*** DATASET ENTRIES ***

/-!
# [AbsTopIII] §3: Remarks 3.7.5–3.7.8 (the discussion remarks following Corollary 3.7)

S. Mochizuki, *Topics in Absolute Anabelian Geometry III*, §3 "Nonarchimedean Log-Frobenius
Compatibility", pp. 94–100 of the author's manuscript (bib key `MochizukiAbsTopIII2015`; lit key
`paper:url-5493eb38cbb7`, 164 pp.; locators `p.N` are pages of that manuscript — the journal
pagination, J. Math. Sci. Univ. Tokyo 22 (2015), is not held).

These fourteen sub-items (Rmk 3.7.5 (i)–(iv); 3.7.6 (i)–(v); 3.7.7 (i)–(iv); 3.7.8) are the
author's discussion of the MONO-ANABELIAN versus BI-ANABELIAN versus "PSEUDO-MONO-ANABELIAN"
approaches to reconstruction, in the light of Corollaries 3.6 / 3.7 (typed by seats abc-iut-L4-t5 /
abc-iut-L4-t9 as `AbsTopIII/FrobeniusPictureMLF.lean`, `AbsTopIII/MonoAnabelianComparisonMLF.lean`,
statement cores drafted by abc-iut-L4-t2).  Rmk 3.7.8 (p.100) says of all of them: "Many of the
arguments in the various remarks following Corollaries 3.6, 3.7 are not formulated entirely
rigorously."  Following the cell's rule for remarks (one node per printed sub-item; "type the
mathematical claims a Remark actually makes, record the philosophy"), this file

* RECORDS each sub-item by a sectioning docstring quoting its thesis sentence(s) with locator
  (`Rmk_x_y_z : recorded, no claim`), naming the typed declaration it glosses where there is one;
* PROVES, as kernel-checked illustrations, the three elementary assertions the remarks make in a
  form precise enough to state: Rmk 3.7.5 (iv) — "the non-descendability of Galois-invariant
  coherent ideals with respect to morphisms such as `Spec(k[t]) → Spec(k[t^n])`" (typed: the ideal
  `(t) ⊆ k[t]` is invariant under every substitution `t ↦ ζt`, `ζ ∈ k^×`, but is not the extension
  of any ideal along `k[t^n] ↪ k[t]`, `n ≥ 2`); Rmk 3.7.7 (i) — "the abstract outer action pair
  `G₂ ↷ Δ₂` is clearly isomorphic to the composite abstract outer action pair `G₁ ⥲ G₂ ↷ Δ₂`"
  (typed for pairs `(G, ρ : G →* E)`, `E` any group, e.g. `Out(Δ₂)`); Rmk 3.7.7 (iii) — the
  logical skeleton of the "purely group-theoretic specification" of the fixed points of a
  hyperelliptic involution (an injective equivariant assignment `x ↦ I_x` detects fixed points).

Dependency-free (Mathlib only): the remark records land independently of the Def 3.5 / Cor 3.6 /
Cor 3.7 import chain and re-declare nothing of it.  What is deliberately NOT here: any formal
counterpart of the "pseudo-mono-anabelian approach", of Problem (∗type), of the "log-wall"
pictures, of the physical analogy (iii) of Rmk 3.7.5, or of the difficulties listed in Rmk 3.7.6
(pro-`Σ` Kummer maps, cyclotomes for number fields, `p`-adic Hodge theory and localization,
solenoids, Leopoldt) — the text offers these as heuristics, not as statements.  Nothing in this
file takes a side on the disputed parts of inter-universal Teichmüller theory; [AbsTopIII] is a
refereed, published paper and is cited as such.
-/

noncomputable section

namespace Literature.AnabelianGeometry.AbsoluteAnabelian.AbsTopIII

open Polynomial

/-! ### Remark 3.7.5 (i) (pp. 94–95) — recorded, no claim

`Rmk_3_7_5_i : recorded, no claim.`  "From the point of view of 'constructing models of the base
field from `Π`' […], one natural approach to the issue of finding 'Galois-compatible models' is to
work with Kummer classes of scheme-theoretic functions, since Kummer classes are tautologically
compatible with Galois actions."  Kummer classes fit "into a container
`H(Π) := H¹(Π, μ_Ẑ(Π))` [cf. Corollary 1.10, (d)] which inherits the coricity of `Π`"; "once one
characterizes, in a 'group-theoretic' fashion, the Kummer subset of this container `H(Π)` […], it
remains to reconstruct the additive structure on [the union with `{0}` of] the set of Kummer
classes".  The approach "which combines the 'purely group-theoretic' [i.e., 'mono-anabelian']
container `H(Π)` with the indirect use of 'models' to reconstruct the additive structure […]"
is called **pseudo-mono-anabelian**.  The "automorphism version of the Grothendieck Conjecture
[i.e., the functoriality of the algorithms of Corollary 1.10, applied to automorphisms] allows one
to conclude that the additive structure 'pulled back from a model scheme via the Kummer map' is
rigid", and the "isomorphism version […] [cf. the isomorphism `θ^bi` of Corollary 3.7, (ii)] allows
one to conclude that this additive structure is independent of the choice of model."  Glosses
Cor 1.10 (d) (seat L4-t1) and Cor 3.7 (ii) (`BiAnabelianData.θbi`, seat L4-t9).
-/

/-! ### Remark 3.7.5 (ii) (pp. 95–96) — recorded, no claim

`Rmk_3_7_5_ii : recorded, no claim.`  "The pseudo-mono-anabelian approach gives rise to a theory
that satisfies many of the useful properties satisfied by the mono-anabelian theory"; but relative
to RELATING hidden models to log-subject copies "the central problem may be summarized as follows:
Problem (∗type): Find a type of mathematical object that […] serves as a common type of
mathematical object for both 'coric models' and 'log-subject copies', thus rendering possible the
comparison of 'coric models' and 'log-subject copies'."  In the mono-anabelian approach "this
'common type' is furnished by the objects that constitute `ℰ` and […] `Anab`; in the bi-anabelian
approach, the 'common object' is furnished by the 'copy of `𝒳` that appears in the base-change
`(−) ×_ℰ 𝒳`'"; "the definition of the diagonal functor `δ_𝒳` is possible precisely because of the
equality of the types of mathematical object involved in the two factors of `𝒳 ×_ℰ 𝒳`".  If coric
models and log-subject copies "only share the container `H(Π)`, but not the description of its
contents", the "mysterious description" could be, e.g., "(1) […] the embedding obtained by
composing the usual Kummer map with the automorphism induced by some automorphism of the quotient
`Π ↠ G_k` […] which is not of scheme-theoretic origin [cf., e.g., [NSW], the Closing Remark
preceding Theorem 12.2.7]" or "(2) […] the embedding obtained by composing the usual Kummer map
with the automorphism of `H(Π)` given by multiplication by some element `∈ Ẑ^×`"; hence "there is
little choice but to include the ring/scheme-theoretic models in the common type", which "amounts
precisely to the 'bi-anabelian approach'".  Glosses Cor 3.7 (ii) (`BiAnabelianData.δ`, seat L4-t9).
-/

/-! ### Remark 3.7.5 (iii) (p. 97) — recorded, no claim

`Rmk_3_7_5_iii : recorded, no claim.`  Physical analogy: "it is natural to think of data that
satisfies some sort of coricity — such as the étale fundamental group `Π` — as being 'massless',
like light.  By comparison, the arithmetic data '`k̄^×`' — on which the log-Frobenius functor acts
non-isomorphically — may be thought of as being like matter which has 'weight'":
"coricity, 'étale-like' structures ←→ massless, like light; 'Frobenius-like' structures ←→
matter of positive mass"; "the very existence of mono-anabelian algorithms as discussed in §1, §2
corresponds, in this analogy, to the 'conversion of light into matter'".
-/

/-! ### Remark 3.7.5 (iv) (p. 97) — recorded; the illustrative example PROVED

`Rmk_3_7_5_iv : recorded.`  "The problem observed in the present paper with the bi-anabelian
approach may be thought of as an example of the phenomenon of the non-applicability of Galois
[i.e., 'étale-like'] descent with respect to 'Frobenius-like' morphisms [i.e., the existence of
descent data for a 'Frobenius-like' morphism which cannot be descended to an object on the
codomain of the morphism].  In classical arithmetic geometry, this phenomenon may be seen, for
instance, in the non-descendability of Galois-invariant coherent ideals with respect to morphisms
such as `Spec(k[t]) → Spec(k[t^n])` [where `n ≥ 2` is an integer; `k` is a field], or […] the
difference between an integrable connection and an integrable connection equipped with a
compatible Frobenius action [e.g., of the sort that arises from an `MF^∇`-object]."
The first example is typed and proved below: `k[t^n] ↪ k[t]` is `Polynomial.expand k n`
(`t ↦ t^n`), "Galois-invariant" is invariance under the substitutions `t ↦ ζ·t` (`ζ ∈ k^×`, in
particular `ζ ∈ μ_n(k)`, the automorphisms of `k[t]` over `k[t^n]`), and "descends" means "is the
extension `J·k[t]` of an ideal `J ⊆ k[t^n]`".
-/

/-- Rmk 3.7.5 (iv), example, part 1: the coherent ideal `(t) ⊆ k[t]` is invariant under every
substitution `t ↦ ζ·t` with `ζ ∈ k^×` (in particular under the Galois group `μ_n(k)` of
`k[t]` over `k[t^n]`). [cite: MochizukiAbsTopIII2015, Rmk 3.7.5 (iv) p.97] -/
theorem Rmk_3_7_5_iv_ideal_invariant (k : Type*) [Field k] {ζ : k} (hζ : ζ ≠ 0) :
    (Ideal.span {(X : k[X])}).map (aeval (C ζ * X) : k[X] →ₐ[k] k[X]) = Ideal.span {X} := by
  rw [Ideal.map_span, Set.image_singleton]
  change Ideal.span {aeval (C ζ * X) (X : k[X])} = _
  rw [aeval_X]
  exact Ideal.span_singleton_mul_left_unit (isUnit_C.mpr (IsUnit.mk0 ζ hζ)) X

/-- Rmk 3.7.5 (iv), example, part 2 ("non-descendability"): for `n ≥ 2` the ideal `(t) ⊆ k[t]` is
not the extension of any ideal of `k[t^n]` along `k[t^n] ↪ k[t]` (typed with
`Polynomial.expand k n : k[t] → k[t]`, `t ↦ t^n`, whose image is `k[t^n]`): every extended ideal
containing no unit lies in `(t^n)`, which does not contain `t`.
[cite: MochizukiAbsTopIII2015, Rmk 3.7.5 (iv) p.97] -/
theorem Rmk_3_7_5_iv_ideal_not_descended (k : Type*) [Field k] {n : ℕ} (hn : 2 ≤ n)
    (J : Ideal k[X]) : J.map (expand k n : k[X] →ₐ[k] k[X]) ≠ Ideal.span {X} := by
  intro h
  have hpos : 0 < n := by omega
  -- every element of `J` has vanishing constant term, since its expansion lies in `(t)`
  have hJ : ∀ j ∈ J, expand k n j ∈ Ideal.span {(X : k[X]) ^ n} := by
    intro j hj
    have hj' : expand k n j ∈ Ideal.span {(X : k[X])} := h ▸ Ideal.mem_map_of_mem _ hj
    rw [Ideal.mem_span_singleton, X_dvd_iff, coeff_expand hpos, if_pos (dvd_zero n),
      Nat.zero_div] at hj'
    obtain ⟨j', rfl⟩ := X_dvd_iff.mpr hj'
    rw [Ideal.mem_span_singleton, map_mul, expand_X]
    exact dvd_mul_right _ _
  have hle : J.map (expand k n : k[X] →ₐ[k] k[X]) ≤ Ideal.span {(X : k[X]) ^ n} :=
    Ideal.map_le_iff_le_comap.mpr fun j hj => hJ j hj
  have hX : (X : k[X]) ∈ Ideal.span {(X : k[X]) ^ n} :=
    hle (h ▸ Ideal.mem_span_singleton_self X)
  rw [Ideal.mem_span_singleton] at hX
  have := natDegree_le_of_dvd hX X_ne_zero
  rw [natDegree_X_pow, natDegree_X] at this
  omega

*** End of DATASET ENTRIES ***

§ EXERCISE BRIEF: Scan the data above and state how many of its lines contain the string "copies", with no other content.

§ ANSWER FOR THIS EXERCISE: 4